相続税における物納とは、相続税を金銭で納付するのが困難な場合、金銭に代えて一定の相続財産で納付できる制度です。相続税は課税価格の合計額に対して10~55%の税が課せられ、土地の価値によっては多額の税金を負担しなければならない場合もあります(※)。

しかも、相続税は被相続人が死亡したことを知った日の翌日から10カ月以内に現金で一括納付するのが原則とされているため、納税までにあまり猶予はありません(※)。
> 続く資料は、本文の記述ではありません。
import Summits.HubbardSuperconductivity.HubbardSuperconductivity.Theorems.AnisotropyChordTransferFibre3FinX5Eval

/-!
# Route `AnisotropyChord` / H0 rotor rung: FIN per-`L` GM₃ (X5), `L = 30` — row-C cell facts (X5, point wedges), part `p26`

Kernel facts `xcCellAnyA0 30 (49/50) 100 la lb bn tb = true` (row C of cert cells 72, 73 of `L = 30` with `b = bn/100` and the `T⁺·D` brackets `tb` exported by the row-`N₁` facts `xn30_*`): the two Green point wedges `gWedgePt` are recomputed in the kernel, the profile / gradient tables are built from them by monotonicity (`…FinX5Eval`), and g5's row-C check is decided; assembled in `…FinX5GM3Thirty`.
Prover seat `hubbard-h0-rotor-p3` g8; helper for piece A = stmt-HubbardSuperconductivity-23918 of rung 19089 (`--supports`, helper class).
WHAT THIS IS NOT: nothing here proves superconductivity in the Hubbard model (rotor TARGET as worded stays FALSE, g15 verdict); kernel facts for the FIN certificate of ONE conditional reduction.  Tree imports only; zero data; standard axioms.
-/

set_option linter.dupNamespace false
set_option autoImplicit false

namespace Summit.HubbardSuperconductivity.HubbardSuperconductivity.Theorems.AnisotropyChord.Transfer.Fibre3

namespace FinXD

open FinXB FinCell Hole2

set_option maxHeartbeats 4000000 in
/-- row C of cell 72 of `L = 30` (`b = 62/100`). [folklore] -/
theorem xc30_72 : xcCellAnyA0 30 (49/50 : ℚ) 100 342791571002647 351361360277714 62 ((1027155167208938 : ℤ), (1056568772598886 : ℤ)) = true := by decide +kernel

set_option maxHeartbeats 4000000 in
/-- row C of cell 73 of `L = 30` (`b = 62/100`). [folklore] -/
theorem xc30_73 : xcCellAnyA0 30 (49/50 : ℚ) 100 351361360277714 360145394284657 62 ((1052914327344920 : ℤ), (1082963353088085 : ℤ)) = true := by decide +kernel

end FinXD

end Summit.HubbardSuperconductivity.HubbardSuperconductivity.Theorems.AnisotropyChord.Transfer.Fibre3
期限までに税金を納めなかった場合、延滞税が加算されるため、さらに納税負担が大きくなってしまいます。

物納はこうした納税困難者に対する救済措置として設けられた制度で、上手に活用すれば、まとまった金銭がない方でも期限内に相続税を納めることが可能です。
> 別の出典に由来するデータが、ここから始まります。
import Mathlib
import Summits.NavierStokesRegularity.NavierStokesRegularity.Theorems.ScaledTopAlignmentFlexibleZoomDiagLU
import Summits.NavierStokesRegularity.NavierStokesRegularity.Theorems.ScaledTopAlignmentMostTimesEnd
import Summits.NavierStokesRegularity.NavierStokesRegularity.Theorems.LocalSineTubeDoorProfileAlignedWindowRigidity
import Summits.NavierStokesRegularity.NavierStokesRegularity.Theorems.ClockStretchingLawClockCeilingSingularStretchingNearZero
import Summits.NavierStokesRegularity.NavierStokesRegularity.Theorems.ScaledTopAlignmentDirectionGradientMostTimesSelectionOn
import Literature.Analysis.FluidPDE.VorticityCalculus
import HarnessLib

/-!
# Route `ScaledTopAlignment`: the MOST-TIMES, RATE-NEAR-MAXIMUM form of Giga–Miura 2011, Cor. 2.6 —
# the square-integrable sup bound on `∇ξ` is only required OFF an exceptional time set of final
# density `< 1` AND only on the rate-near-maximum part `{κ/(T−t) ≤ |ω|}` of the top region (support
# for the deciding crux W3ᵐᵗ = `AprioriMostTimesBulkAlignment`, stmt-NavierStokesRegularity-19551;
# no import of the route file)

Giga–Miura 2011, Cor. 2.6 (HUPS #956 p. 9; tree `hasSmoothExtensionPast_of_directionGradient_sqIntegrable_typeI`)
assumes `‖∇ξ(t,x)‖ ≤ g(t)` on `Ω_d(t) = {|ω(t,·)| > d}` for ALL `t ∈ (0, T)`, `∫ g² < ∞`. The route's
door W3ᵐᵗ (stmt-19551) asks its window clause only at times `t ∉ E`, `E` an exceptional set of final
density `≤ θ < 1` at `T` (`volume (E ∩ (T−h, T)) ≤ θ h` for small `h`). The door is moreover read
only at RATE-NEAR-MAXIMUM points `κ/(T−t) ≤ |ω(t,x)|` (every `κ > 0`, with `κ`-dependent data).
This module proves Cor. 2.6 WITH BOTH STRUCTURES AT ONCE
(`hasSmoothExtensionPast_of_directionGradient_sqIntegrable_mostTimesNearMax_typeI`): Type I + [for
every `κ > 0`: a measurable `g_κ` with `∫_{(0,T)} g_κ² < ∞`, an exceptional set `E_κ` of final density
`≤ θ`, and `‖∇ξ(t,x)‖ ≤ g_κ(t)` whenever `t ∈ (0,T) ∖ E_κ`, `|ω(t,x)| > d`, `|ω(t,x)| ≥ κ/(T−t)`]
⇒ continuation. The tree's `…_mostTimes_typeI` (`ScaledTopAlignmentGigaMiuraDirectionGradientMostTimes`)
and `…_nearMax_typeI` (`…NearMax`) are the two one-sided special cases, Cor. 2.6 the case `E = ∅`,
`g_κ = g`.

Proof (`false_of_directionGradient_sqIntegrable_mostTimesNearMax_typeI`): the flexible Type-I zoom
with locally uniform convergence along DIAGONAL slices (`typeIZoom_ancientMild_limit_flexible_diagLocUnif`);
a non-unidirectional end `s < t₁` (`exists_end_curl_not_unidirectional`); the slice interval
`[a, b] = [N b, b]`, `b = 2t₁`, `max(θ,0)|a| < b − a`, is fixed FIRST and the uniform vorticity floor `m`
of the limit on it (`exists_curl_floor_Icc`) fixes `κ = m|b|/4` — so that the zoom preimages of the
ball are rate-near-maximum by the parabolic law `T − t_j = λ_j²|σ_j|/ν`; then the slice selection off
`E_κ` on that interval (`exists_slices_notMem_sq_le_of_sqIntegrable_on`: slices `σ_j ∈ (a, b)` with physical times
`T + λ_j² σ_j/ν ∉ E` and scaled majorants `(λ_j g(T + λ_j² σ_j/ν))² ≤ δ_j → 0` — Markov on the `L²`
tail plus the density bound); a convergent subsequence `σ_{ψ i} → s⋆ ≤ b < t₁`; on a ball where
`|curl W(s⋆)| > 0` the zoomed direction fields along the slices `σ_{ψ i}` are `λ g`-Lipschitz (mean
value inside the top region, reached thanks to the diagonal local uniformity) with constants `→ 0`, so
the limit direction is constant on the ball; LocalSineTubeDoor's `eq_zero_of_aligned_window` kills `W`.
WHAT THIS IS NOT: not NS regularity — a Type-I-CONDITIONAL criterion (a printed one with a weaker time
hypothesis); it does not prove W3ᵐᵗ and leaves the residual NoTypeII (stmt-0056) untouched.

## References
* Y. Giga, H. Miura, Comm. Math. Phys. 303 (2011) 289–300 = HUPS #956: Cor. 2.6, Rmk. 2.7 (p. 9).
  [GigaMiura2011]
* G. Koch, N. Nadirashvili, G. Seregin, V. Šverák, Acta Math. 203 (2009) 83–105: Prop. 4.1 / (4.11),
  Lemma 6.1, §6. [KochNadirashviliSereginSverak2009]
-/

noncomputable section

-- the summit and its single sub-problem share the name (CONVENTIONS §1), as in every Theorems file
set_option linter.dupNamespace false

open MeasureTheory Set Function Filter Topology Metric
open scoped RealInnerProductSpace ENNReal NNReal

namespace Summit.NavierStokesRegularity.NavierStokesRegularity.Theorems

open Literature.Analysis Literature.Analysis.FluidPDE
open Summit.NavierStokesRegularity.NavierStokesRegularity.Theorems.LocalSineTubeDoorProfileAlignedWindowRigidity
※参考:国税庁.「No.4155 相続税の税率」,(参照2025-04-21).
※参考:国税庁.「No.4205 相続税の申告と納税」,(参照2025-04-21)

物納を利用できる条件

物納はあくまで金銭による納税が難しい場合に適用される特例であるため、金銭による納付と物納のいずれかを自由に選択できるというわけではありません。物納を行うには以下の要件を全て満たしている必要があるため、検討する際は注意が必要です。

  • 延納によっても金銭で納付するのが困難であること
  • 物納は、相続財産のうち日本国内に所在する指定の財産であること
  • 納付が困難な金額を限度とすること

相続税には金銭で納付するのが困難である場合、所定の申請を行うことで最長20年にわたって相続税を年賦払いできる延納制度があります。金銭での納税が難しい場合、すぐに物納を考えるのではなく、まずは延納での納付が可能かどうかを検討しなければなりません。
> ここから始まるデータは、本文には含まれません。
/-! ## §2 The carved weighted line at the (E1-W) budget `klWtBudget P Q U 0` -/

/-- **The budget comparison (pure real numbers)**: with `1 ≤ e`, `0 < κ`, `1 ≤ A`, `0 ≤ u`, `1 ≤ Klam` and `32·e⁹·t²·A ≤ CE` (any real `t`),
the bi-graded scale-`0` bound of degree `2(p'+2)` is dominated by `CE^{p'+2}·(Klam·u)^{p'+1}`:
`2^{p'+2}·(4e⁹κ⁴·κ⁻¹^{2(p'+2)}·t^{2(p'+2)}·(16e⁹κ²·A·u)^{p'}·u) ≤ CE^{p'+2}·(Klam·u)^{p'+1}`. -/
theorem wtBudget_dominates_biGraded {e κ t A u CE Klam : ℝ} (he : 1 ≤ e) (hκ : 0 < κ) (hA : 1 ≤ A) (hu : 0 ≤ u)
    (hKlam : 1 ≤ Klam) (hCE : 32 * e ^ 9 * t ^ 2 * A ≤ CE) (p' : ℕ) :
    2 ^ (p' + 2) * (4 * e ^ 9 * κ ^ 4 * κ⁻¹ ^ (2 * (p' + 2)) * t ^ (2 * (p' + 2)) * (16 * e ^ 9 * κ ^ 2 * A * u) ^ p' * u) ≤
      CE ^ (p' + 2) * (Klam * u) ^ (p' + 1) := by
  have he0 : 0 < e := lt_of_lt_of_le one_pos he
  have hA0 : 0 < A := lt_of_lt_of_le one_pos hA
  have hκne : κ ≠ 0 := hκ.ne'
  set X : ℝ := 32 * e ^ 9 * t ^ 2 * A with hX
  have hX0 : 0 ≤ X := by rw [hX]; positivity
  have hCE0 : 0 ≤ CE := hX0.trans hCE
  -- the left-hand side in closed form
  have hLHS : 2 ^ (p' + 2) * (4 * e ^ 9 * κ ^ 4 * κ⁻¹ ^ (2 * (p' + 2)) * t ^ (2 * (p' + 2)) * (16 * e ^ 9 * κ ^ 2 * A * u) ^ p' * u) =
      16 * e ^ 9 * t ^ 4 * X ^ p' * u ^ (p' + 1) := by
    have hk : κ ^ 4 * κ⁻¹ ^ (2 * (p' + 2)) * (κ ^ 2) ^ p' = 1 := by
      have : κ ^ 4 * κ⁻¹ ^ (2 * (p' + 2)) * (κ ^ 2) ^ p' = (κ * κ⁻¹) ^ (2 * (p' + 2)) := by ring
      rw [this, mul_inv_cancel₀ hκne, one_pow]
    have h3 : (16 * e ^ 9 * κ ^ 2 * A * u) ^ p' = (16 * e ^ 9 * A * u) ^ p' * (κ ^ 2) ^ p' := by
      rw [← mul_pow]; congr 1; ring
    calc 2 ^ (p' + 2) * (4 * e ^ 9 * κ ^ 4 * κ⁻¹ ^ (2 * (p' + 2)) * t ^ (2 * (p' + 2)) * (16 * e ^ 9 * κ ^ 2 * A * u) ^ p' * u)
        = 2 ^ (p' + 2) * 4 * e ^ 9 * t ^ (2 * (p' + 2)) * (16 * e ^ 9 * A * u) ^ p' * u *
            (κ ^ 4 * κ⁻¹ ^ (2 * (p' + 2)) * (κ ^ 2) ^ p') := by rw [h3]; ring
      _ = 2 ^ (p' + 2) * 4 * e ^ 9 * t ^ (2 * (p' + 2)) * (16 * e ^ 9 * A * u) ^ p' * u := by rw [hk, mul_one]
      _ = 16 * e ^ 9 * t ^ 4 * X ^ p' * u ^ (p' + 1) := by
          have e1 : (16 * e ^ 9 * A * u) ^ p' = 16 ^ p' * (e ^ 9) ^ p' * A ^ p' * u ^ p' := by rw [mul_pow, mul_pow, mul_pow]
          have e2 : X ^ p' = 32 ^ p' * (e ^ 9) ^ p' * (t ^ 2) ^ p' * A ^ p' := by rw [hX, mul_pow, mul_pow, mul_pow]
          have e3 : (32 : ℝ) ^ p' = 2 ^ p' * 16 ^ p' := by rw [← mul_pow]; norm_num
          have e4 : t ^ (2 * (p' + 2)) = t ^ 4 * (t ^ 2) ^ p' := by rw [← pow_mul, ← pow_add]; congr 1; ring
          have e5 : (2 : ℝ) ^ (p' + 2) = 2 ^ p' * 4 := by rw [pow_add]; norm_num
          rw [e1, e2, e3, e4, e5, pow_succ]
          ring
  rw [hLHS]
  -- `16e⁹t⁴ ≤ X²`
  have h16 : 16 * e ^ 9 * t ^ 4 ≤ X ^ 2 := by
    rw [hX]
    have he9 : 1 ≤ e ^ 9 := one_le_pow₀ he
    have hA2 : 1 ≤ A ^ 2 := one_le_pow₀ hA
    have ht4 : 0 ≤ t ^ 4 := by positivity
    have : 16 * e ^ 9 ≤ 1024 * (e ^ 9) ^ 2 * A ^ 2 := by nlinarith [he9, hA2]
    calc 16 * e ^ 9 * t ^ 4 ≤ 1024 * (e ^ 9) ^ 2 * A ^ 2 * t ^ 4 := by nlinarith [this, ht4]
      _ = (32 * e ^ 9 * t ^ 2 * A) ^ 2 := by ring
  have hKu : u ^ (p' + 1) ≤ (Klam * u) ^ (p' + 1) := by
    rw [mul_pow]
    exact le_mul_of_one_le_left (by positivity) (one_le_pow₀ hKlam)
  calc 16 * e ^ 9 * t ^ 4 * X ^ p' * u ^ (p' + 1) ≤ X ^ 2 * X ^ p' * u ^ (p' + 1) := by
        have : 0 ≤ X ^ p' * u ^ (p' + 1) := by positivity
        nlinarith [h16, this]
    _ = X ^ (p' + 2) * u ^ (p' + 1) := by ring
    _ ≤ CE ^ (p' + 2) * u ^ (p' + 1) := mul_le_mul_of_nonneg_right (pow_le_pow_left₀ hX0 hCE _) (by positivity)
    _ ≤ CE ^ (p' + 2) * (Klam * u) ^ (p' + 1) := mul_le_mul_of_nonneg_left hKu (by positivity)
延納は以下全ての要件を満たす場合に申請できます(※)。

  • 相続税額が10万円を 超えていること
  • 金銭での納付が困難な事情があること
  • 金銭での納付が困難な額を上限とすること
  • 延納税額および利子税の額に相当する担保(国債や不動産、有価証券等)を提供すること(延納税額が100万円以下かつ延納期間が3年以下の 場合は不要)
  • 延納申請期限までに所定の書類を税務署長に提出すること

以上の要件を満たせない場合や、延納を利用しても納税が難しい場合のみ、物納を選択することが可能です。

※参考:国税庁.「No.4211 相続税の延納」,(参照2025-04-21).

 

物納できる財産、できない財産

物納の対象となるのは、相続財産のうち日本国内に所在する財産です。具体的には以下のようなものが対象で、第1順位から第3順位まで優先順位が設定されています(※)。順位の詳細については後述します。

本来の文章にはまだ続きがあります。